EnterpriseBench: CoreCraft Benchmark Reveals Frontier AI Agents Struggle in Complex Enterprise Scenarios
Key Takeaways
- ▸Frontier AI models (GPT-5.2, Claude Opus 4.6) solve only 30-40% of realistic enterprise tasks in the CoreCraft benchmark, with more than half of problems remaining unsolved even at maximum reasoning effort
- ▸CoreCraft simulates a complex enterprise environment with 2,500+ entities, 23 tools, and 14 entity types, forcing agents to actively discover information rather than receiving it in context
- ▸Current AI agents frequently fail in dangerous ways including processing hallucinated refunds, entering infinite loops, and leaking PII into wrong channels
Summary
Workforce has introduced EnterpriseBench, a new suite of reinforcement learning environment benchmarks designed to test AI agents beyond conversational tasks and measure their ability to function in realistic enterprise settings. The first release, CoreCraft, simulates a high-growth e-commerce hardware startup with over 2,500 interconnected entities, 14 entity types, and 23 tools that agents must navigate to complete complex customer support tasks.
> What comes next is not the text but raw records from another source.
import Literature.AlgebraicGeometry.HodgeTheory.NodalPencilModelIsotopy
import Literature.AlgebraicGeometry.HodgeTheory.CyclicCoverPencilSlice
import Literature.AlgebraicGeometry.HodgeTheory.CyclicCoverPencilModelIsotopyRadius
import Literature.Geometry.Manifold.ShellInterpolatedIsotopyPunctured
import Literature.Geometry.Manifold.ShellInterpolatedIsotopyInverse
import Mathlib.Analysis.SpecialFunctions.SmoothTransition
import HarnessLib

/-!
# The geometric monodromy map of a monomial pencil near a node, on the pencil slice (shell interpolation of the model
# isotopy and the fold isotopy)

Family `hodge`, layer `Literature/AlgebraicGeometry/HodgeTheory`. Written by the prover seat `hodge-nonav-prover-Bx` (g15, cell
`hodge-nonav`) as a brick of the ODP-ISOTOPY port (memo `PROGRAMME-ODP-ISOTOPY-Bx-g13` §2; Picard–Lefschetz binder hPL₁
`picardLefschetz_oneNode` of crux K1-B, stmt-HodgeConjecture-19716): the generalisation of the `cutRadius` half of prover-Ax's
`CyclicCoverPencilSlice` and of `CyclicCoverPencilMonodromyMap(Inverse)` (steps A3c, A3c′ for the quaternary cyclic pencil `x₃^p = f₁ + c·x₂^p`) to an
ARBITRARY degree `d ≥ 1`, `n + 2` variables, chart `xᵢ ≠ 0`, monomial pencil direction `xᵢ^d` and an ordinary double point (all Morse
weights `2`): the classical construction of the geometric monodromy of the pencil around its nodal member (Arnold–Gusein-Zade–Varchenko
II Part I §1.1, §2.1; Milnor §9 Lemma 9.4), assembled on the pencil slice `S = pencilSlice n d i b₀ ⊆ 𝒴°(ℂ)` from
* the MODEL isotopy `J(θ, x) = chartModelIsotopy (fun _ ↦ 2) Φ Θ θ x` (`NodalPencilModelIsotopy`), read as a self-map of `S` through
  `restrictIf` (`CyclicCoverPencilSlice`, generic);
* a FOLD isotopy `g` of `𝒴°(ℂ)` (the output of `NodalPencilFoldIsotopy.exists_pencil_foldIsotopy_invariant`, taken here as data with
  its seven properties), which preserves the slice;
* the radius function `cutRadius` (`= F` over the disc `|c| ≤ ρW/4`, `≥ T` off `|c| < ρW/2`) and the continuous cut-off
  `λ(t) = σ((t − t₁)/(t₂ − t₁))`,
by the punctured shell interpolation `Geometry/Manifold/ShellInterpolatedIsotopyPunctured` (radii `s₁² ≤ t₁ < t₂ ≤ T' < T`, disc
`|c| < δ₀ ≤ ρW/4`).

* `cutRadius`, `satRadius_le_cutRadius`, `cutRadius_eq_of_norm_le`, `norm_lt_of_cutRadius_lt`, `continuous_cutRadius`;
* `monodromyMap_good`, `monodromyMap_model_spec`, `monodromyMap_model_coe`, `monodromyMap_hI`, `_hI0`, `_hIadd`, `_hIcont` (the model
  isotopy on the slice satisfies the hypotheses of the shell interpolation), `monodromyMap_fold_coe`, `_cutRadius_eq`, `_hgO`, `_hgadd`,
  `_hgρ`, `_hgcont` (so does the fold isotopy);
* `exists_pencil_monodromyMap` — **self-maps `h, k, H` of `ℝ × S` with, over the punctured disc `0 < |c| < δ₀`: `h` continuous,
  `h(0, ·) = id`, `c(h(u, x)) = e^{2πiu} c(x)`, `F` preserved below `T` and kept above `T'`, `k(u, ·)` a two-sided inverse of `h(u, ·)`,
  `h(1, ·) = id` where `F ≥ t₂`, and the homotopy `H(s, ·)` inside each fibre-ball `{c = const, F < T}` from `H(0, ·) = J(2π, ·)` (the
  ANTIPODAL map of the Morse coordinates) to `H(1, ·) = h(1, ·)` (where `F ≤ T'`).**

Everything is proved; the one definition (`cutRadius`) is concrete; no named facts. Honest scope: plumbing of the classical construction
of the geometric monodromy of a pencil near an ordinary double point; nothing here says HC or any rung is proved.

## References

* [ArnoldGuseinzadeVarchenko2012] V. I. Arnold, S. M. Gusein-Zade, A. N. Varchenko, Singularities of Differentiable Maps II (2012),
  Part I §1.1, §2.1.
* [Milnor1968] J. Milnor, Singular Points of Complex Hypersurfaces, §9 Lemma 9.4.
-/

noncomputable section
The benchmark reveals significant limitations in current frontier AI models. Even the most advanced systems like GPT-5.2 and Claude Opus 4.6 struggle dramatically, solving only around 30% of CoreCraft tasks at standard settings, with GPT-5.2 at maximum reasoning effort barely exceeding 40% success rate. Models frequently failed in concerning ways, including processing hallucinatory refunds, entering infinite logic loops, and accidentally leaking personally identifiable information.
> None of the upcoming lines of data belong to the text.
/-!
# LEL-2: THE LATERAL TERM OF ONE SLICE IS PAID BY THE θ̂-COLUMN, THE rr-ENTRY AND THE SINUOUS ENERGY (LEAD 19832 g15; nsreg-p2 ROUND-50 t53-LEL 2/3)

Helper for crux `EulerZoomLiouville.PowerGaugeEulerLiouville` (stmt-NavierStokesRegularity-19832), LEAD ns-typeII-p2 g15,
`--supports stmt-NavierStokesRegularity-19832 --as helper`.  Chart-free, in the FRAME variables of ns-ezl-w2 g5's `hoop_slice_le_frame`
(`a t θ = V_r`, `b t θ = V_θ` on the circle of radius `t` of one slice, `∂_θ a = t·mr + b`, `∂_θ b = t·mθ − a`, `∂_t a = ad`; on the axis
`a 0 θ = v₀ cos θ + v₁ sin θ`):

* `integral_mul_sub_firstMode` — bilinear Pythagoras `∫(f − P₁f)(g − P₁g) = ∫fg − π⁻¹(C_f C_g + S_f S_g)`;
* **`lateral_slice_le_frame`** — `∫_θ a(T,θ)² ≤ E_a(T) + ∫₀^T t∫_θ(mr² + mθ²) + ∫₀^T t∫_θ ad²`,
  `E_a(T) = π⁻¹((∫a T cos)² + (∫a T sin)²)` = the sinuous (first-mode) energy at the wall — EXACTLY the term that `hoop_slice_le_frame`
  carries with a minus sign (and that the hoop inequality drops), so that adding the two slice inequalities cancels it (nsreg-p2 R50 §1:
  «the wall comes for free»).
  Proof: `F(t) = ∫_θ a(t)² − E_a(t) = ∫_θ p(t)²` (`p = a − P₁a`) has `F(0) = 0` (the axis trace is a first mode) and
  `F′(t) = 2∫_θ p·∂_t p ≤ t⁻¹∫_θ p² + t∫_θ (∂_t p)² ≤ t∫_θ(mr² + mθ²) + t∫_θ ad²` by LEL-1 `lateral_modes_le` (`∫p² ≤ ∫[(∂_θa − b)² + (∂_θb + a)²]
  = t²∫(mr² + mθ²)`) and Bessel (`∫(∂_t p)² = ∫ad² − E_{ad} ≤ ∫ad²`).

HONEST FRAMING: 1-D/2-D calculus; it proves nothing about the crux E (19832 OPEN), the lateral hoop inequality as a whole, or
Navier–Stokes regularity. [folklore; nsreg-p2 ROUND-50 §1; ns-idea-11 HOOP-NOTE §10(a)]
-/

noncomputable section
Unlike traditional benchmarks that provide all necessary context upfront or operate on static datasets, CoreCraft forces agents to actively discover information from messy databases, maintain persistence through errors, and adhere to strict enterprise policies. The environment includes Slack messages, incomplete records, customer histories, and various enterprise tools that must be used correctly and in proper sequence. However, the research shows that training on CoreCraft data significantly improves agentic reasoning capabilities, boosting performance on both in-distribution tasks and external benchmarks, suggesting a path forward for developing more capable enterprise AI agents.
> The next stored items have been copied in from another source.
/-!
# BalabanUVNodes ∕ N27 = binder B5 AT THE RECORD — XLIᶜᵒᵖᴴ AT THE ADMISSIBLE `CoPH`-KEYED STAGE-13 READING OF RECORD WITH N18 IN THE PRINT's INDUCTIVE (STEP) CURRENCY (trigger (t2)
# of this seat: a producer face in a NEW currency at the v1.7 `CoPH` reading): the N18 slot of XLIᶜᵒᵖᴴ `spine_rec13CCoPH_at_readingAdm₁₃CoPH` (stub form `S_N18 (RRec₁₃CoPH 𝔯_adm)`) resp. of
# `spine_rec13CCoPHOn_at_readingAdm₁₃CoPH` (closed form at θ) is REPLACED by dag-n18-d's (STEP) rows `YMDAG.N18.W1Reading.s_N18_rRec₁₃CoPH_readingAdm_of_inductiveStep_pin` ∕
# `…_rRec₁₃CoPHOn_readingAdm_of_inductiveStep_pin` (`…N18AtRateRecord13CoPHInduction`, p54·; its header names this composer: «the K3‴ composer (dag-n27-c XLI …) lists as NOT YET
# TWINNED at ₁₃: the (STEP) ∕ inductive currency …») at the pin `readingOfRecord₁₃CoPH_u3` — THE END's data over the carriers of the admissible level pairing + the towers' H-layer data
# ON THE TABLES obtained STEP BY STEP: for every `m`, the sup letters `E_A` ∕ `E_B` and analyticity of the terms of creation steps `j ≤ m` on the table IMPLY `AnalyticH` ∕ the (2.38)
# envelope `Bound238` of step `m` (dag-n18-c's module-14 induction; θ-free `n18At_u3OfRecord₁₃_readingAdm_of_inductiveStep` underneath) — instead of the unconditional `AnalyticH` ∕
# `Bound238` rows of module 18's envelope face (XLIᶜᵒᵖᴴ §1 (2)).  THE ₁₃-`CoPH` TWIN, AT THE GENERIC ADMISSIBLE READING, OF THE ₁₂-ERA MODULE XXXIV `…N27AtEpsSmallFieldsInductive12` (p490898)
# (cell `pub-ymgap`, HUMAN RULING D-0062 Track A, R134 seat `pub-ymgap-dag-n27-c` (s2) gen 9; K3⁷ `SpineGivenEndpointR13SepCoPH` = stmt-QuantumFields-20544, `--kind proof --supports 20544 --as helper`;
# COUNT-NEUTRAL; `N`-generic, regime-generic, NO Theses import — the item-facing face is ONE application of leaf A §4 `spineGivenEndpointR13SepCoPH_of_spine_rec13CCoPHOn` at
# `Rg := Node00.unityNondeg₁₃H 2`, `N = 2` at the call site)

WHAT IS KERNEL-CHECKED ([bookkeeping]; 0 `def`, 0 `sorry`; each theorem ONE application of an XLᶜᵒᵖᴴ ∕ XLIᶜᵒᵖᴴ knit with dag-n18-d's (STEP) row in the N18 slot):
* §1 `spine_rec13CCoPH_at_readingAdm₁₃CoPH_of_inductiveStep` — CANONICAL HOME: XLIᶜᵒᵖᴴ §1 with `h18` ⟸ `s_N18_rRec₁₃CoPH_readingAdm_of_inductiveStep_pin` (its hypothesis VERBATIM: per
  admissible Stage-13 tuple with provisos and run length `k` — (i) THE END's data over the carriers of the admissible level pairing (step models `Mb b`, `locE` read-out action, L01–L03 ∕
  L07–L09* on the window `]0, γ′]`, the numerals), (ii) `SpRestr` of the tables and the two INDUCTIVE STEP schemas (run A with sup letter `E_A` and envelope `A_A`, run B with `E_B` ∕ `A_B`),
  the dominations `e·9·64·K₀²·A_A ≤ E_A`, `e·9·64·K₀²·A_B ≤ E_B`, and the reading's letters `li F θ` dominating THE END's); N22 ELIMINATED given that N18 by dag-n22-e 8a″
  `s_N22_readingOfRecord₁₃CoPH_ofRecordAdm_of_s_N18_analytic` ((J), (A) over admissible run-A fields, eleven numerals VERBATIM); N14 ∕ N15 ∕ `InEndRegime ∧ LeafSlot` ∕ (D4) ∕ spine side as XLIᶜᵒᵖᴴ.
* §2 `spine_rec13CCoPHOn_at_readingAdm₁₃CoPH_of_inductiveStep` — REGIME HOME, any `Rg`: XLᶜᵒᵖᴴ `spine_rec13CCoPHOn_at_readingOfRecord₁₃CoPH` at the admissible reading with `h18` ⟸
  `s_N18_rRec₁₃CoPHOn_readingAdm_of_inductiveStep_pin` (the same data asked only of the tuples IN THE REGIME) and N22 ⟸ that N18 by dag-n22-e's regime STRIP edge
  `s_N22_readingOfRecord₁₃CoPHOn_ofRecordAdm_of_s_N18_stripBound` ((J), twelve numerals, STRIP-(1.18) on the reading's own table VERBATIM); the other slots as XLIᶜᵒᵖᴴ §2
  ⇒ `Spine (IsRecordOfRecord₁₃CCoPHOn Rg)`; at `Rg := Node00.unityNondeg₁₃H N` RR-2's CN class.

HONEST FRAMING.  COMPOSITE-node bookkeeping BY NAME: every K4∕K5 estimate, THE END's data, the (STEP) schemas, (J) ∕ (A) ∕ STRIP-(1.18), the numerals, NE1′, NE2, `InEndRegime ∧ LeafSlot`,
(D4), NE7b, NE7c, the extraction clause and NE7's core edge are DISPLAYED hypotheses with no producer at the ₁₃ reading today (0∕1); the admissible reading's towers ∕ tables ∕ gauges ∕
transports ∕ letters are residual DATA; the (STEP) schema is dag-n18-c's cell paraphrase of the H-layer induction behind [Balaban1988RG2Cluster] Lemma 3, NOT Bałaban's sentence and NOT
proved for his towers; nothing of Bałaban's asserted or instantiated; no `Provisos₁₃CoPH` inhabitant claimed (K0⁷ open); N18 ∕ N22 ∕ N27 NOT discharged; K3⁷ NOT claimed; counts UNMOVED
(typed 28∕28 · discharged 5∕27, A 5∕28); one finite four-torus programme at fixed `ε` — NOT ℝ⁴, NOT infinite volume, NOT OS, NOT a mass gap, NOT Clay.  No decl below carries a cite tag.
-/

namespace Summit.QuantumFields.YangMills.Theorems.BalabanUVNodesN27SpineRecord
- Training on CoreCraft data significantly improves agentic reasoning and performance on both internal tasks and external benchmarks, suggesting potential for improvement
Editorial Opinion
EnterpriseBench: CoreCraft represents a critical reality check for the AI agent industry. While vendors increasingly promise AI systems that can autonomously handle complex business operations, this benchmark reveals that even the most advanced frontier models are nowhere near ready for unsupervised enterprise deployment. The fact that GPT-5.2 at maximum reasoning effort solves less than half of realistic customer support scenarios—and does so while occasionally hallucinating refunds or leaking sensitive data—should give pause to any organization considering deploying AI agents in production without extensive human oversight. This benchmark arrives at a crucial moment when the gap between marketing promises and actual capabilities threatens to undermine trust in practical AI applications.